++++ Dataset excerpts ++++

/-! ## Dynamic clustering from EVERY deterministic start (e.g. the cold start) -/

omit [NeZero L] in
/-- **Link-Lipschitz profile of a product.**  If `F`, `G` have profiles `ℓ^F`, `ℓ^G` and `|F| ≤ M_F`, `|G| ≤ M_G`, then `F·G` has the
profile `M_F·ℓ^G + M_G·ℓ^F`. [folklore] -/
theorem linkLipschitz_mul {F G : GaugeConfig 3 L (Matrix.specialUnitaryGroup (Fin 2) ℂ) → ℝ} {ℓF ℓG : Edge 3 L → ℝ} {MF MG : ℝ}
    (hMF : ∀ y, |F y| ≤ MF) (hMG : ∀ y, |G y| ≤ MG)
    (hLF : ∀ (e : Edge 3 L) (y y' : (GaugeConfig 3 L (Matrix.specialUnitaryGroup (Fin 2) ℂ))), (∀ f', f' ≠ e → y f' = y' f') →
      |F y - F y'| ≤ ℓF e * frobNorm ((y e : Matrix (Fin 2) (Fin 2) ℂ) - (y' e : Matrix (Fin 2) (Fin 2) ℂ)))
    (hLG : ∀ (e : Edge 3 L) (y y' : (GaugeConfig 3 L (Matrix.specialUnitaryGroup (Fin 2) ℂ))), (∀ f', f' ≠ e → y f' = y' f') →
      |G y - G y'| ≤ ℓG e * frobNorm ((y e : Matrix (Fin 2) (Fin 2) ℂ) - (y' e : Matrix (Fin 2) (Fin 2) ℂ)))
    (e : Edge 3 L) (y y' : (GaugeConfig 3 L (Matrix.specialUnitaryGroup (Fin 2) ℂ))) (hyy' : ∀ f', f' ≠ e → y f' = y' f') :
    |F y * G y - F y' * G y'| ≤ (MF * ℓG e + MG * ℓF e) * frobNorm ((y e : Matrix (Fin 2) (Fin 2) ℂ) - (y' e : Matrix (Fin 2) (Fin 2) ℂ)) := by
  have hd : 0 ≤ frobNorm ((y e : Matrix (Fin 2) (Fin 2) ℂ) - (y' e : Matrix (Fin 2) (Fin 2) ℂ)) := frobNorm_nonneg _
  have h1 := hLF e y y' hyy'
  have h2 := hLG e y y' hyy'
  calc |F y * G y - F y' * G y'| = |F y * (G y - G y') + (F y - F y') * G y'| := by ring_nf
    _ ≤ |F y * (G y - G y')| + |(F y - F y') * G y'| := abs_add_le _ _
    _ = |F y| * |G y - G y'| + |F y - F y'| * |G y'| := by rw [abs_mul, abs_mul]
    _ ≤ MF * (ℓG e * frobNorm ((y e : Matrix (Fin 2) (Fin 2) ℂ) - (y' e : Matrix (Fin 2) (Fin 2) ℂ))) +
        (ℓF e * frobNorm ((y e : Matrix (Fin 2) (Fin 2) ℂ) - (y' e : Matrix (Fin 2) (Fin 2) ℂ))) * MG :=
        add_le_add (mul_le_mul (hMF y) h2 (abs_nonneg _) ((abs_nonneg _).trans (hMF y)))
          (mul_le_mul h1 (hMG y') (abs_nonneg _) ((abs_nonneg _).trans h1))
    _ = (MF * ℓG e + MG * ℓF e) * frobNorm ((y e : Matrix (Fin 2) (Fin 2) ℂ) - (y' e : Matrix (Fin 2) (Fin 2) ℂ)) := by ring
variable {ρ : ℚ[X] → KZ.IntegralRep 2}

/-- Equal numerators give equal classes. [folklore] -/
theorem cls_rho_congr {N N' : ℚ[X]} (h : N = N') : cls (ρ N) = cls (ρ N') := by rw [h]

variable (H : (∀ N, (ρ N).domain = box) ∧
  ∀ (N : ℚ[X]) (x : Fin 2 → ℝ),
    (ρ N).integrand x = Polynomial.aeval (x 0 * x 1) N / (1 - (x 0 * x 1) ^ 4))
include H

/-- Integrand additivity (rule 1b) in the quotient by the moves:
`cls [N₁ + N₂] = cls [N₁] + cls [N₂]`. [cite: KontsevichZagier2001, §1.2 rule (1)] -/
theorem cls_rho_add (N₁ N₂ : ℚ[X]) : cls (ρ (N₁ + N₂)) = cls (ρ N₁) + cls (ρ N₂) :=
  cls_add _ _ _ ((H.1 N₁).trans (H.1 _).symm) ((H.1 N₂).trans (H.1 _).symm) fun x _ => by
    rw [Pi.add_apply, H.2, H.2, H.2, map_add, add_div]

/-- The sector map `N ↦ cls [box, N(t)/(1−t⁴)]` as an additive homomorphism `ℚ[X] →+ Q`
(integrand additivity). [cite: KontsevichZagier2001, §1.2 rule (1)] -/
theorem exists_addHom : ∃ S : ℚ[X] →+ Q, ∀ N, S N = cls (ρ N) :=
  ⟨AddMonoidHom.mk' (fun N => cls (ρ N)) (cls_rho_add H), fun _ => rfl⟩

/-- Every member of the level-`4` sector (domain the open box, integrand `= P(t)/(1−t⁴)` on it) has
the class of the canonical member `ρ P` (congruence `cls_congr`: integrand additivity against a
zero representation). [cite: KontsevichZagier2001, §1.2 rule (1)] -/
theorem cls_eq_rho (r : KZ.IntegralRep 2) (P : ℚ[X])
    (hdom : r.domain = {x | ∀ i, x i ∈ Set.Ioo (0:ℝ) 1})
    (hint : EqOn r.integrand (fun x => Polynomial.aeval (x 0 * x 1) P / (1 - (x 0 * x 1) ^ 4))
      r.domain) :
    cls r = cls (ρ P) :=
  cls_congr r _ (by rw [H.1, hdom]; rfl) fun x hx => by rw [hint hx, H.2]

/-- ONE dilation move between two canonical level-`4` members (the `n = 2` slice of the proved crux
`DilationMove_of`): if `(ρ N).integrand x = (ρ N').integrand (xᵢᵐ)ᵢ · m² ∏ xᵢ^(m−1)` on the box
(`m ≥ 1`) then `cls (ρ N) = cls (ρ N')`. [cite: KontsevichZagier2001, §1.2 rule (2)] -/
theorem cls_dil (m : ℕ) (hm : 1 ≤ m) (N N' : ℚ[X])
    (h : ∀ x ∈ box, (ρ N).integrand x =
      (ρ N').integrand (fun i => x i ^ m) * ((m : ℝ) ^ 2 * ∏ i, x i ^ (m - 1))) :
    cls (ρ N) = cls (ρ N') := by
  have hD : DilationMoveDim 2 := dilationMove_iff_forall_dim.mp
    Summit.KontsevichZagierPeriods.HurwitzMicroSectors.DilationMove.DilationMove_of 2
  have hmem := KZ.changeOfVariablesRel_subset_relations
    (hD m hm (ρ N) (ρ N') (H.1 N) (H.1 N') fun x hx => h x (by rwa [H.1] at hx))
  rw [cls, cls, ← sub_eq_zero, ← QuotientAddGroup.mk_sub]
  exact (QuotientAddGroup.eq_zero_iff _).mpr hmem

/-- `Dil₂` at level `4`: `[4q·t^(2r+1)/(1−t⁴)] = [q·tʳ/(1−t²)] = [q·tʳ(1+t²)/(1−t⁴)]` — for `r = 0`
this is `4H₁ = H₀ + H₂`, for `r = 1` it is `4H₃ = H₁ + H₃`. [cite: Milnor1983, §1] -/
theorem cls_dil2 (q : ℚ) (r : ℕ) :
    cls (ρ (C (4 * q) * X ^ (2 * r + 1))) = cls (ρ (C q * X ^ r * (1 + X ^ 2))) := by
  refine cls_dil H 2 (by norm_num) _ _ fun x hx => ?_
  have h4 := one_sub_t4_ne hx
  have h8 : 1 - (x 0 * x 1) ^ 8 ≠ 0 := (sub_pos.mpr (t_pow_lt_one hx (by norm_num))).ne'
  rw [H.2, H.2]
  simp only [map_mul, map_pow, map_add, map_one, Polynomial.aeval_C, Polynomial.aeval_X,
    eq_ratCast, Fin.prod_univ_two]
  rw [show (x 0 ^ 2 * x 1 ^ 2) = (x 0 * x 1) ^ 2 by ring,
    show x 0 ^ (2 - 1) * x 1 ^ (2 - 1) = x 0 * x 1 by norm_num]
  generalize x 0 * x 1 = t at h4 h8 ⊢
  push_cast
  rw [div_mul_eq_mul_div, div_eq_div_iff h4 (by rw [← pow_mul]; exact h8)]
  rw [← pow_mul, ← pow_mul]
  have : (1 : ℝ) - t ^ (2 * 4) = (1 - t ^ 4) * (1 + t ^ 4) := by ring
  rw [this]
  ring

/-- `Dil_{k+1}` on a constant: `[q(k+1)²·tᵏ] = [q]` — every monomial is a Jacobian, so the
polynomial part needs no Newton–Leibniz move. [cite: KontsevichZagier2001, §1.2 rule (2)] -/
theorem cls_dil_monomial (q : ℚ) (k : ℕ) :
    cls (ρ (C (q * ((k : ℚ) + 1) ^ 2) * X ^ k * (1 - X ^ 4))) = cls (ρ (C q * (1 - X ^ 4))) := by
  refine cls_dil H (k + 1) (Nat.succ_le_succ (Nat.zero_le k)) _ _ fun x hx => ?_
  have h4 := one_sub_t4_ne hx
  have hk4 : 1 - ((x 0 * x 1) ^ (k + 1)) ^ 4 ≠ 0 := by
    rw [← pow_mul]; exact (sub_pos.mpr (t_pow_lt_one hx (by positivity))).ne'
  rw [H.2, H.2]
  simp only [map_mul, map_pow, map_sub, map_one, Polynomial.aeval_C, Polynomial.aeval_X,
    eq_ratCast, Fin.prod_univ_two, Nat.add_sub_cancel]
  rw [show (x 0 ^ (k + 1) * x 1 ^ (k + 1)) = (x 0 * x 1) ^ (k + 1) by rw [mul_pow],
    show x 0 ^ k * x 1 ^ k = (x 0 * x 1) ^ k by rw [mul_pow]]
  generalize x 0 * x 1 = t at h4 hk4 ⊢
  push_cast
  rw [mul_div_assoc, div_self h4, mul_one, mul_div_assoc, div_self hk4, mul_one]
  ring

/-- POLYNOMIAL PART by dilations only: `cls [(X⁴−1)·Q] = cls [C(−Σ_k Q_k/(k+1)²)·(1−X⁴)]`
(`polyConst Q = Σ_k Q_k/(k+1)²`, `∬_B (xy)ᵏ = (k+1)⁻²`). [cite: KontsevichZagier2001, §1.2] -/
theorem cls_X4sub1_mul (Qt : ℚ[X]) :
    cls (ρ ((X ^ 4 - C 1) * Qt)) = cls (ρ (C (-polyConst Qt) * (1 - X ^ 4))) := by
  obtain ⟨S, hS⟩ := exists_addHom H
  rw [← hS, ← hS]
  conv_lhs => rw [Qt.as_sum_range_C_mul_X_pow, Finset.mul_sum, map_sum]
  have hk : ∀ k ∈ Finset.range (Qt.natDegree + 1),
      S ((X ^ 4 - C 1) * (C (Qt.coeff k) * X ^ k)) =
        S (C (-(Qt.coeff k / ((k : ℚ) + 1) ^ 2)) * (1 - X ^ 4)) := by
    intro k _
    have hk1 : ((k : ℚ) + 1) ^ 2 ≠ 0 := by positivity
    have e1 : (X ^ 4 - C 1) * (C (Qt.coeff k) * X ^ k) =
        -(C (Qt.coeff k / ((k : ℚ) + 1) ^ 2 * ((k : ℚ) + 1) ^ 2) * X ^ k * (1 - X ^ 4)) := by
      rw [div_mul_cancel₀ _ hk1]; simp only [map_one]; ring
    rw [e1, map_neg, hS, cls_dil_monomial H, ← hS, ← map_neg, ← neg_mul, ← Polynomial.C_neg]
  rw [Finset.sum_congr rfl hk, ← map_sum, ← Finset.sum_mul, ← map_sum, polyConst,
    ← Finset.sum_neg_distrib]

/-- LEVEL-4 POLAR PART: for `deg R < 4`, `cls [R] = cls [C b·(1+X+X²+X³) + C c·(1−X²)]` whenever
`16b = 6R₀+3R₁+6R₂+R₃` and `2c = R₀ − R₂` (`bookkeeping_level_four` fed with the two `m = 2`
dilations `cls_dil2`). [cite: Milnor1983, §1] -/
theorem cls_lowDegree (R : ℚ[X]) (hR : R.natDegree < 4) (b c : ℚ)
    (hb : 16 * b = 6 * R.coeff 0 + 3 * R.coeff 1 + 6 * R.coeff 2 + R.coeff 3)
    (hc : 2 * c = R.coeff 0 - R.coeff 2) :
    cls (ρ R) = cls (ρ (C b * (1 + X + X ^ 2 + X ^ 3) + C c * (1 - X ^ 2))) := by
  obtain ⟨S, hS⟩ := exists_addHom H
  -- `φ k q = S (q·X^k)`, additive in `q`
  obtain ⟨φ, hφ⟩ : ∃ φ : ℕ → ℚ →+ Q, ∀ (k : ℕ) (q : ℚ), φ k q = S (C q * X ^ k) :=
    ⟨fun k => S.comp (Polynomial.monomial k).toAddMonoidHom, fun k q => by
      show S (Polynomial.monomial k q) = _
      rw [Polynomial.C_mul_X_pow_eq_monomial]⟩
  have d0 : ∀ q : ℚ, φ 1 (4 * q) = φ 0 q + φ 2 q := fun q => by
    rw [hφ, hφ, hφ, ← map_add, hS, hS]
    exact (cls_rho_congr (by ring)).trans ((cls_dil2 H q 0).trans (cls_rho_congr (by ring)))
  have d1 : ∀ q : ℚ, φ 3 (4 * q) = φ 1 q + φ 3 q := fun q => by
    rw [hφ, hφ, hφ, ← map_add, hS, hS]
    exact (cls_rho_congr (by ring)).trans ((cls_dil2 H q 1).trans (cls_rho_congr (by ring)))
  have h1 : cls (ρ R) = φ 0 (R.coeff 0) + φ 1 (R.coeff 1) + φ 2 (R.coeff 2) + φ 3 (R.coeff 3) := by
    rw [← hS]
    conv_lhs => rw [R.as_sum_range_C_mul_X_pow' hR, map_sum]
    simp only [Finset.sum_range_succ, Finset.sum_range_zero, zero_add, hφ]
  rw [h1, bookkeeping_level_four (φ 0) (φ 1) (φ 2) (φ 3) d0 d1 _ _ _ _ b c hb hc]
  simp only [hφ, ← map_add, ← map_sub]
  rw [hS]
  exact cls_rho_congr (by ring)

/-- REDUCTION: every numerator is related to a normal form — Euclid `P = R + (X⁴−1)·Q`
(`deg R < 4`), the polynomial part by `cls_X4sub1_mul`, the polar part by `cls_lowDegree`,
reassembled by additivity. [cite: KontsevichZagier2001, §1.2] -/
theorem cls_normalForm (P : ℚ[X]) : ∃ a b c : ℚ,
    cls (ρ P) = cls (ρ (C a * (1 - X ^ 4) + C b * (1 + X + X ^ 2 + X ^ 3) + C c * (1 - X ^ 2))) := by
  have hmD : (X ^ 4 - C 1 : ℚ[X]).Monic := Polynomial.monic_X_pow_sub_C (1 : ℚ) (by norm_num)
  have hdeg : (X ^ 4 - C 1 : ℚ[X]).natDegree = 4 := Polynomial.natDegree_X_pow_sub_C
  have hne : (X ^ 4 - C 1 : ℚ[X]) ≠ 1 := fun h => by
    have h' := congrArg Polynomial.natDegree h
    rw [hdeg, Polynomial.natDegree_one] at h'
    exact absurd h' (by norm_num)
  obtain ⟨R, hRdef⟩ : ∃ R : ℚ[X], R = P %ₘ (X ^ 4 - C 1) := ⟨_, rfl⟩
  obtain ⟨Qt, hQdef⟩ : ∃ Qt : ℚ[X], Qt = P /ₘ (X ^ 4 - C 1) := ⟨_, rfl⟩
  have hP : P = R + (X ^ 4 - C 1) * Qt := by
    rw [hRdef, hQdef, Polynomial.modByMonic_add_div P (X ^ 4 - C 1)]
  have hR : R.natDegree < 4 := by
    have h := Polynomial.natDegree_modByMonic_lt P hmD hne
    rwa [hdeg, ← hRdef] at h
  refine ⟨-polyConst Qt, (6 * R.coeff 0 + 3 * R.coeff 1 + 6 * R.coeff 2 + R.coeff 3) / 16,
    (R.coeff 0 - R.coeff 2) / 2, ?_⟩
  rw [hP, cls_rho_add H R ((X ^ 4 - C 1) * Qt), cls_X4sub1_mul H Qt,
    cls_lowDegree H R hR ((6 * R.coeff 0 + 3 * R.coeff 1 + 6 * R.coeff 2 + R.coeff 3) / 16)
      ((R.coeff 0 - R.coeff 2) / 2) (by ring) (by ring), ← cls_rho_add H]
  exact cls_rho_congr (by ring)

++++

**Instructions to follow**
The entries above hold a line with "calc |F y *" and a later line with "cls_add _ _". Write out exactly those lines and all lines between, nothing more.

**Solution**
  calc |F y * G y - F y' * G y'| = |F y * (G y - G y') + (F y - F y') * G y'| := by ring_nf
    _ ≤ |F y * (G y - G y')| + |(F y - F y') * G y'| := abs_add_le _ _
    _ = |F y| * |G y - G y'| + |F y - F y'| * |G y'| := by rw [abs_mul, abs_mul]
    _ ≤ MF * (ℓG e * frobNorm ((y e : Matrix (Fin 2) (Fin 2) ℂ) - (y' e : Matrix (Fin 2) (Fin 2) ℂ))) +
        (ℓF e * frobNorm ((y e : Matrix (Fin 2) (Fin 2) ℂ) - (y' e : Matrix (Fin 2) (Fin 2) ℂ))) * MG :=
        add_le_add (mul_le_mul (hMF y) h2 (abs_nonneg _) ((abs_nonneg _).trans (hMF y)))
          (mul_le_mul h1 (hMG y') (abs_nonneg _) ((abs_nonneg _).trans h1))
    _ = (MF * ℓG e + MG * ℓF e) * frobNorm ((y e : Matrix (Fin 2) (Fin 2) ℂ) - (y' e : Matrix (Fin 2) (Fin 2) ℂ)) := by ring
variable {ρ : ℚ[X] → KZ.IntegralRep 2}

/-- Equal numerators give equal classes. [folklore] -/
theorem cls_rho_congr {N N' : ℚ[X]} (h : N = N') : cls (ρ N) = cls (ρ N') := by rw [h]

variable (H : (∀ N, (ρ N).domain = box) ∧
  ∀ (N : ℚ[X]) (x : Fin 2 → ℝ),
    (ρ N).integrand x = Polynomial.aeval (x 0 * x 1) N / (1 - (x 0 * x 1) ^ 4))
include H

/-- Integrand additivity (rule 1b) in the quotient by the moves:
`cls [N₁ + N₂] = cls [N₁] + cls [N₂]`. [cite: KontsevichZagier2001, §1.2 rule (1)] -/
theorem cls_rho_add (N₁ N₂ : ℚ[X]) : cls (ρ (N₁ + N₂)) = cls (ρ N₁) + cls (ρ N₂) :=
  cls_add _ _ _ ((H.1 N₁).trans (H.1 _).symm) ((H.1 N₂).trans (H.1 _).symm) fun x _ => by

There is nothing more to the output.